公孫琰慢慢睜開眼睛,因為疲憊只能保持著半瞇的狀態。他模模糊糊的看著眼前的青衫姑娘,依舊是無喜無悲的樣子,變的只有那雙眸子裏留著晶亮的色彩。那雙世上最最漂亮的眸子,此時閃過的是足以讓他一瞬斃命的情緒,他想,如果可以,他願意就這麽溺死在這雙眼睛裏。

藺惘然低著頭眨了眨眼睛,緩解了越來越酸澀的眼眶,她慢慢擡起頭,清澈的眼睛眨也不眨的看著眼前的青年,“我不知道你要龍骨鞭做什麽。如果你想要,那就去龍王谷取。取完之後,我帶你回冰原,我師傅一定能救你。”

公孫琰怔楞的看著眼前的姑娘,心口一瞬痛到難以言喻。他從來沒有那麽的想活,他想活著,活的長長久久;他想陪她去冰原,看冰雪遍地;他想穿過那該死的上輩仇怨,拉著她的手告訴她,他可以陪她消弭那些隔閡。

他真的想,真的太想了。

原來他是如此的希望活下去。

公孫琰眼底情緒洶湧,待他反應過來已經怔楞了許久了。他有些難以控住的想要伸手拉住那青衫姑娘的手腕,想要終結兩人之間的距離。可終究是緣字難圓……

藺惘然一通話說完,渾然未覺他的異樣,只以為這人依舊是掛著笑臉皮覺得自己多管閑事。她有些煩悶的垂著眼,轉身去尋秦煙了。只是這一轉身,她沒瞧見那只於她而言近在咫尺的手。

公孫琰呆在原地,原先燦爛的笑容一點點的垮了下來,顯得蒼白又無力。

就這麽難嗎?就這麽難嗎!

他想。

秦煙歡天喜地的挽上藺惘然的手,眼神之中皆是純潔無瑕的笑意,“藺姐姐!走吧,二幫主說可以開船了。”

藺惘然壓了壓情緒,分出一絲心神瞧她,“你跟我們一起去龍門。”

小姑娘異常認真的點了點頭,笑盈盈道:“對啊!我要尋蝕心珠,如今唯一的線索就是黑瞎院和西境!我當然要跟你們去龍王谷啦!”

姑娘歡欣的笑聲給冗雜的碼頭增添了些許不一樣的色彩。

檀香縈繞室內,帶著點點禪意。鮮紅紗帳之中交疊著兩具人、影。紗帳飄動,給原本檀香環繞的內室點上了一些淫、靡之味,很是引人遐想。

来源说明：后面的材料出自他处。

import Summits.AtomisticToContinuum.Crystallization.Theses.GappedShellCensus

/-!
# Crux attack on `GappedShellCensus.RadialDefectsVanish` (stmt-AtomisticToContinuum-15930)

Kernel-checked findings of the refuter one-shot:

* `radialDefectsVanish_iff` — the route decl is definitionally the informal statement
  (gapped-twelve predicate `IsGappedTwelveAt` factored out);
* `radialDefectsVanish_false_without_GS` — 3c/mutation check: the ground-state hypothesis is
  load-bearing; the counting conclusion is NOT a tautology (the dilated line `i ↦ 2i·e₀` has no
  particle within `1.02·a ≤ 1.02` of any other, so every site is bad and `#bad = N > N/2`).
-/

open Literature.MathematicalPhysics.StatisticalMechanics

namespace Summit.AtomisticToContinuum.Crystallization.Theorems.RadialDefectsVanish.Negative

open Summit.AtomisticToContinuum.Crystallization.Theses.GappedShellCensus

/-- Site `i` of `x N` is gapped-twelve at scale `a` (tolerance `1/50`, Hales gap `63/50`):
the inline clause of `RadialDefectsVanish`. -/
def IsGappedTwelveAt (x : (N : ℕ) → (Fin N → EuclideanSpace ℝ (Fin 3))) (a : ℝ) (N : ℕ)
    (i : Fin N) : Prop :=
  (Finset.univ.filter fun j : Fin N => j ≠ i ∧ dist (x N i) (x N j) ≤ a * (1 + 1 / 50)).card = 12 ∧
    ∀ j : Fin N, j ≠ i → a * (1 - 1 / 50) ≤ dist (x N i) (x N j) ∧
      (dist (x N i) (x N j) ≤ a * (1 + 1 / 50) ∨ a * (63 / 50) ≤ dist (x N i) (x N j))

/-- The conclusion of `RadialDefectsVanish` for one sequence `x`. -/
def RadialConclusion (x : (N : ℕ) → (Fin N → EuclideanSpace ℝ (Fin 3))) : Prop :=
  ∃ a : ℝ, 47 / 50 ≤ a ∧ a ≤ 1 ∧ ∀ θ : ℝ, 0 < θ → ∃ᶠ N in Filter.atTop,
    (Nat.card {i : Fin N // ¬ IsGappedTwelveAt x a N i} : ℝ) ≤ θ * N

/-- The route decl, refactored (definitional). -/
theorem radialDefectsVanish_iff :
    RadialDefectsVanish ↔ ∀ x : (N : ℕ) → (Fin N → EuclideanSpace ℝ (Fin 3)),
      (∀ N, IsGroundState lennardJones (x N)) → RadialConclusion x :=
  Iff.rfl

/-- `RadialDefectsVanish` with the ground-state hypothesis DROPPED. -/
def RadialDefectsVanishWithoutGS : Prop :=
  ∀ x : (N : ℕ) → (Fin N → EuclideanSpace ℝ (Fin 3)), RadialConclusion x

/-- The dilated line `x N i = (2 i) • e₀`. -/
noncomputable def dilatedLine : (N : ℕ) → (Fin N → EuclideanSpace ℝ (Fin 3)) :=
  fun _ i => ((2 : ℝ) * (i : ℕ)) • EuclideanSpace.single (0 : Fin 3) (1 : ℝ)

/-- Distances on the dilated line: `|x i - x j| = 2|i - j|`. -/
theorem dist_dilatedLine (N : ℕ) (i j : Fin N) :
    dist (dilatedLine N i) (dilatedLine N j) = 2 * |((i : ℕ) : ℝ) - ((j : ℕ) : ℝ)| := by
  simp only [dilatedLine, dist_eq_norm, ← sub_smul, norm_smul, EuclideanSpace.single, PiLp.norm_single, norm_one,
    mul_one, Real.norm_eq_abs, ← mul_sub, abs_mul, abs_two]

/-- Distinct sites of the dilated line are at distance `≥ 2`. -/
theorem two_le_dist_dilatedLine (N : ℕ) {i j : Fin N} (h : j ≠ i) :
    2 ≤ dist (dilatedLine N i) (dilatedLine N j) := by
  rw [dist_dilatedLine]
  have hne : (i : ℕ) ≠ (j : ℕ) := fun h' => h (Fin.ext h').symm
  have h1 : (1 : ℝ) ≤ |((i : ℕ) : ℝ) - ((j : ℕ) : ℝ)| := by
    rcases lt_or_gt_of_ne hne with hlt | hgt
    · have : ((i : ℕ) : ℝ) + 1 ≤ ((j : ℕ) : ℝ) := by exact_mod_cast hlt
      rw [abs_sub_comm, abs_of_pos (by linarith)]
      linarith
    · have : ((j : ℕ) : ℝ) + 1 ≤ ((i : ℕ) : ℝ) := by exact_mod_cast hgt
      rw [abs_of_pos (by linarith)]
      linarith
  linarith

/-- On the dilated line no site is gapped-twelve at any scale `a ≤ 1` (the bond shell is empty). -/
theorem not_isGappedTwelveAt_dilatedLine {a : ℝ} (ha : a ≤ 1) (N : ℕ) (i : Fin N) :
    ¬ IsGappedTwelveAt dilatedLine a N i := by
  rintro ⟨hcard, -⟩
  have hempty : (Finset.univ.filter fun j : Fin N =>
      j ≠ i ∧ dist (dilatedLine N i) (dilatedLine N j) ≤ a * (1 + 1 / 50)) = ∅ := by
    refine Finset.filter_eq_empty_iff.mpr ?_
    rintro j - ⟨hji, hd⟩
    have h2 := two_le_dist_dilatedLine N hji
    nlinarith
  rw [hempty, Finset.card_empty] at hcard
  exact absurd hcard (by norm_num)

/-- **Mutation check (3c):** without the ground-state hypothesis the conclusion of
`RadialDefectsVanish` fails — witness the dilated line, on which every one of the `N` sites is
bad, so `#bad = N ≤ θN` fails for `θ = 1/2`, `N ≥ 1`. Any proof must use `IsGroundState`. -/
theorem radialDefectsVanish_false_without_GS : ¬ RadialDefectsVanishWithoutGS := by
  intro h
  obtain ⟨a, -, ha1, hθ⟩ := h dilatedLine
  have hhalf := hθ (1 / 2) (by norm_num)
  rw [Filter.frequently_atTop] at hhalf
  obtain ⟨N, hN1, hN⟩ := hhalf 1
  have hcardN : Nat.card {i : Fin N // ¬ IsGappedTwelveAt dilatedLine a N i} = N := by
    rw [Nat.card_congr (Equiv.subtypeUnivEquiv fun i => not_isGappedTwelveAt_dilatedLine ha1 N i),
      Nat.card_eq_fintype_card, Fintype.card_fin]
  rw [hcardN] at hN
  have hN1' : (1 : ℝ) ≤ N := by exact_mod_cast hN1
  linarith

end Summit.AtomisticToContinuum.Crystallization.Theorems.RadialDefectsVanish.Negative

紅羅帳內,白發的男人饜足的靠著床榻,微微閉著眼睛,嘴角帶著淺淡的笑意。他懷裏靠著一個散發的美人,三千青絲順著肩背垂下繞在床榻之上。三千青絲繞,三千青絲纏,美人微微睜著眼睛,漂亮的眼瞳已然失了神采,嫣紅的朱唇微啟,修長的雙手垂於身側,似是再也提不起半絲力氣。白發男子帶著笑意摟著美人,一只手不懷好意的向下探去,覆在美人雪白的臀、瓣之上,輕輕搓揉。美人半盒著眼,隨著那人的逗弄哼出幾聲甜膩嚶、嚀。

白發男人向前湊了湊,吐息敲打在美人的耳側,引得美人不由一陣顫、栗,“這次在盛安中留多久要不隨我一同去南方游山玩水如何?”

他懷中的美人輕輕的掙動了幾下,眼神慢慢恢覆了清明。那烏發的美人沒好氣的拍開白發男人作亂的手,幹脆利落的從地上把散落的衣衫一件件撿起來,快速的套在身上。

美人回身瞪了那人一眼,眼神不鹹不淡的垂下,閃過一絲無奈之意,“不行。陛下讓我去西面的白骨崗剿滅盤踞在那裏的一只妖軍。”

白發男人大馬金刀的往前跨了一步,從後抱住那烏發的美人,食指卷著美人的青絲愛不釋手的把玩。

他聲音裏帶著慵懶,“誒,夫人為何不能在為夫身邊多待些時日”

美人沒好氣的擡肘打向他的腹部,引的白發男人抱住肚子哇哇直叫,“有病找太醫。”

美人瀟灑的甩了甩頭發,登上鞋子,頭也不回的就出了屋子。白發男人捧著肚子笑盈盈的從地上爬起來,望著美人慢慢離去的背影,嘴角綻開了一個淺淡的笑意。

一個小丫鬟急匆匆的從院中沖了過來,紮著小髻子,神色有些著急,見了那白發男子,她趕忙行了個禮,急切道:“先生,車馬備好了。是否今日南下”

白發男人勾了勾嘴角,套上自己的外衣,慵懶的“嗯”了一聲。